import Literature.Combinatorics.Sahi2008.Indicators
import Mathlib.Tactic.Linarith
import Mathlib.Tactic.Ring
import Mathlib.Tactic.Positivity
import HarnessLib
import HarnessLib.Audit

/-!
# `NoHeavyLowerTail` (crux stmt-CriticalPhenomena-4575), Sahi programme P4 (Holley / monotone coupling):
# FKG slot-locality over an ARBITRARY pattern — Sahi's `E₃ ≥ 0` from a "ρ-certificate" on the pattern measure

Support file (cell `prim-l12`, seat P4, generation 6; `--supports stmt-CriticalPhenomena-4575`).  No named facts, no sorries; standard
axioms; def-free.

This is the pattern-independent half of the programme "Sahi's `C₃` for `(↑j₁ ∪ … ∪ ↑j_k, A, B)` under every FKG measure" (HOME
prim-l12-p4/RHO-LEMMA-gen6.md), generalising steps (1)–(3) of `…SahiE3TwoPrimeSlotQuad/Ineq` from the pattern `2²` to an arbitrary
finite pattern `P` with a bottom `⊥` (in the application: the image of `x ↦ (j_i ≤ x)_i`, fibre masses `ν`, fibre densities `α, β, γ` of
`A, B, A ∩ B`).  Sahi's functional `Z³·E₃(1_U, 1_A, 1_B)`, `U = ` all fibres but `⊥`, is the cubic displayed in `phi_nonneg_of_certificate`.

THEOREM `phi_nonneg_of_certificate`.  Let `ν ≥ 0`; `α, β` monotone with `α ⊥, β ⊥ ≥ 0`; `γ t ≥ max(γ ⊥, α t β t)` for `t ≠ ⊥` (all consequences
of the four functions theorem in the application).  Suppose a CERTIFICATE `T : P → ℝ` is given with, for `t ≠ ⊥` and up-sets `S, S' ∌ ⊥`
(`Z = Σ ν`, `u = Σ_{t≠⊥} ν`):
  (T0) `0 ≤ T t`, (T1) `T t ≤ Z ν_t (Z + ν_⊥)`, (TΣ) `Σ_{t≠⊥} T t = Z ν_⊥ u`,
  (Ti) `Σ_{t∈S} T t ≤ Z ν_⊥ ν(S)`,  (Tii) `Σ_{t∈S∩S'} T t ≤ (Z + ν_⊥)(Z ν(S∩S') − ν(S)ν(S'))`.
Then `Z³E₃ ≥ 0`.  (With `σ := T/(Zν_⊥)` these are exactly the conditions (a)–(d) of the "ρ-lemma" of the HOME memo; for the pattern `2²`
the certificate is `T = Zν₀(ν₁+E₁, ν₂+E₂, ν₃−E₁−E₂)` of `…TwoPrimeSlotIneq.exists_shift`; for general patterns its existence for every
FKG pattern measure is the open "stuck-push" conjecture, verified numerically on `2³, 2⁴, 2⁵`.)

PROOF.  (1) The coefficient of `γ t` (`t ≠ ⊥`) is `Zν_t(Z+ν_⊥) = (Zν_t(Z+ν_⊥) − T t) + T t`; bound `γ t` below by `α tβ t` against the first
part and by `γ ⊥` against the second — the `γ ⊥` terms cancel by (TΣ).  (2) In the increments `x = α − α ⊥`, `y = β − β ⊥` what is left is
`B(x,y) + α_⊥[Zν_⊥ Σνy − ΣTy] + β_⊥[Zν_⊥ Σνx − ΣTx]` with the bilinear form
`B(f,g) = (Z+ν_⊥)(Z Σ ν f g − (Σ ν f)(Σ ν g)) − Σ T f g` (sums over `t ≠ ⊥`).  (3) `B ≥ 0` on pairs of nonnegative monotone functions
vanishing at `⊥` and the brackets are `≥ 0`: layer cake (`Literature…exists_upperSet_decomposition`) reduces to indicators of up-sets
`S ∌ ⊥`, where they are (Tii) and (Ti).
-/

namespace Summit.CriticalPhenomena.PercolationContinuityZ3.Theorems.SahiE3SlotCertificate

open Finset Literature.Combinatorics.Sahi2008
open scoped BigOperators

variable {P : Type*} [Fintype P] [DecidableEq P] [PartialOrder P] [OrderBot P]

/-! ### The bilinear form `B(f,g)` on functions vanishing at `⊥`: linearity and symmetry -/

/-- Additivity of `B(·, g)` (written out; `B(f,g) = (Z+ν⊥)(Z Σνfg − (Σνf)(Σνg)) − ΣTfg`, sums over `t ≠ ⊥`). [this work] -/
theorem bform_add_left (ν T f₁ f₂ g : P → ℝ) (Z c : ℝ) :
    c * (Z * ∑ t ∈ univ.erase ⊥, ν t * ((f₁ + f₂) t * g t) - (∑ t ∈ univ.erase ⊥, ν t * (f₁ + f₂) t) * ∑ t ∈ univ.erase ⊥, ν t * g t)
        - ∑ t ∈ univ.erase ⊥, T t * ((f₁ + f₂) t * g t) =
      (c * (Z * ∑ t ∈ univ.erase ⊥, ν t * (f₁ t * g t) - (∑ t ∈ univ.erase ⊥, ν t * f₁ t) * ∑ t ∈ univ.erase ⊥, ν t * g t)
        - ∑ t ∈ univ.erase ⊥, T t * (f₁ t * g t))
      + (c * (Z * ∑ t ∈ univ.erase ⊥, ν t * (f₂ t * g t) - (∑ t ∈ univ.erase ⊥, ν t * f₂ t) * ∑ t ∈ univ.erase ⊥, ν t * g t)
        - ∑ t ∈ univ.erase ⊥, T t * (f₂ t * g t)) := by
  have h1 : ∑ t ∈ univ.erase ⊥, ν t * ((f₁ + f₂) t * g t) =
      ∑ t ∈ univ.erase ⊥, ν t * (f₁ t * g t) + ∑ t ∈ univ.erase ⊥, ν t * (f₂ t * g t) := by
    rw [← Finset.sum_add_distrib]; exact Finset.sum_congr rfl fun t _ => by simp only [Pi.add_apply]; ring
  have h2 : ∑ t ∈ univ.erase ⊥, ν t * (f₁ + f₂) t = ∑ t ∈ univ.erase ⊥, ν t * f₁ t + ∑ t ∈ univ.erase ⊥, ν t * f₂ t := by
    rw [← Finset.sum_add_distrib]; exact Finset.sum_congr rfl fun t _ => by simp only [Pi.add_apply]; ring
  have h3 : ∑ t ∈ univ.erase ⊥, T t * ((f₁ + f₂) t * g t) =
      ∑ t ∈ univ.erase ⊥, T t * (f₁ t * g t) + ∑ t ∈ univ.erase ⊥, T t * (f₂ t * g t) := by
    rw [← Finset.sum_add_distrib]; exact Finset.sum_congr rfl fun t _ => by simp only [Pi.add_apply]; ring
  rw [h1, h2, h3]; ring
import Mathlib
import Summits.Ventures.HodgeRepro0.P4K3LatticeDefsG

/-!
# P4K3LatticeG1 (seat p4) — one kernel-evaluated 19 × 19 integer matrix product of the K3-lattice certificate

See `P4K3LatticeDefsG` (and `DefsGp`, `DefsM`) for the data and the paper side (proofs/p4-k3-route-check.md §4). This module proves exactly one product
identity by `rfl` on `Matrix.mulᵣ` (kernel evaluation); the resource options are elaboration limits only, no checking-weakening option.
-/

namespace HodgeRepro0.P4K3Lattice

set_option maxRecDepth 100000 in
set_option maxHeartbeats 4000000 in
/-- `P` is invertible over ℤ (kernel evaluation of the product). -/
theorem P_mul_Pinv : P * Pinv = 1 := by
  rw [← Matrix.mulᵣ_eq, ← I19_eq]; rfl

end HodgeRepro0.P4K3Lattice
import Literature.Analysis.Hypoelliptic.HormanderProof
import HarnessLib

/-!
# Hypoellipticity of square systems with diagonal Hörmander principal part and zeroth-order coupling

Analysis/Hypoelliptic: Kohn's Fourier-side bootstrap (M. E. Taylor, *Pseudodifferential Operators*
(1981), Ch. XV §1), as assembled in `HormanderProof.lean` for ONE operator
`P = ∑_j X_j² + X₀ + c` (L. Hörmander, Acta Math. 119 (1967), Thm 1.1), run JOINTLY over the
components of a square system
`P_w u_w = f_w + ∑_{w'} a_{w w'} u_{w'}` (`w ∈ W` finite), each `P_w` a Hörmander operator
satisfying the bracket condition, the coupling `a` constant (zeroth order). Such systems are
hypoelliptic: the principal part is diagonal and subelliptic, and the coupling costs no
derivatives (B. Helffer, F. Nier, *Hypoelliptic Estimates and Spectral Theory for Fokker–Planck
Operators and Witten Laplacians*, LNM 1862 (2005), §2; L. Hörmander, *The Analysis of Linear
Partial Differential Operators III*, §22.2). The motivating instance is a kinetic Fokker–Planck
operator perturbed by a finite group of measure-preserving linear symmetries
(`u ↦ ∑_k a_k u ∘ A_k`): the conjugates `u ∘ A_w` solve such a system.

* `FlatHData.XLink.pairing_Pf_eq_uC_add`, `Pf_ae_eq_add`, **`inH_Pf_of_cutoff_add`** — the key
  identity (`KeyIdentity.lean`) with an extra functional `Λ` represented on the Fourier side by
  `H`: `Pf G ∈ Ĥ^t` as soon as `G', Xf_j G', H ∈ Ĥ^t`;
* `uC_add_distrib`, `uC_smul_distrib`, `uC_sum_smul_distrib` — `uC` is linear in the distribution;
* **`Chart.hPu_add`** — the hypothesis of the coupled key identity from the coupled equation
  `u (ᵗPφ) = ∫ f φ dμ + v φ` (the cutoff, not the distribution, has to sit in the chart);
* **`exists_chartAt`** — the chart data of `HormanderProof.exists_chart_nhds` at a point;
* **`isSmoothOn_ball_coupled`**, **`isSmoothOn_of_coupledSystem`**,
  **`exists_smooth_ae_eq_of_coupledSystem`** — the joint bootstrap and the hypoellipticity of the
  coupled system (distributions on `Ω`, resp. locally integrable functions on `E`).

## References

* L. Hörmander, *Hypoelliptic second order differential equations*, Acta Math. 119 (1967), Thm 1.1.
* J. J. Kohn, *Pseudo-differential operators and hypoellipticity*, Proc. Sympos. Pure Math. 23
  (1973) 61–69; M. E. Taylor, *Pseudodifferential Operators* (1981), Ch. XV §1.
* B. Helffer, F. Nier, LNM 1862 (2005), §2 (systems with scalar principal part).
-/

noncomputable section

* **Task brief**
Only lines containing the word "seat" matter here: count them in the entries and give the number, nothing else.

* **Response below**
2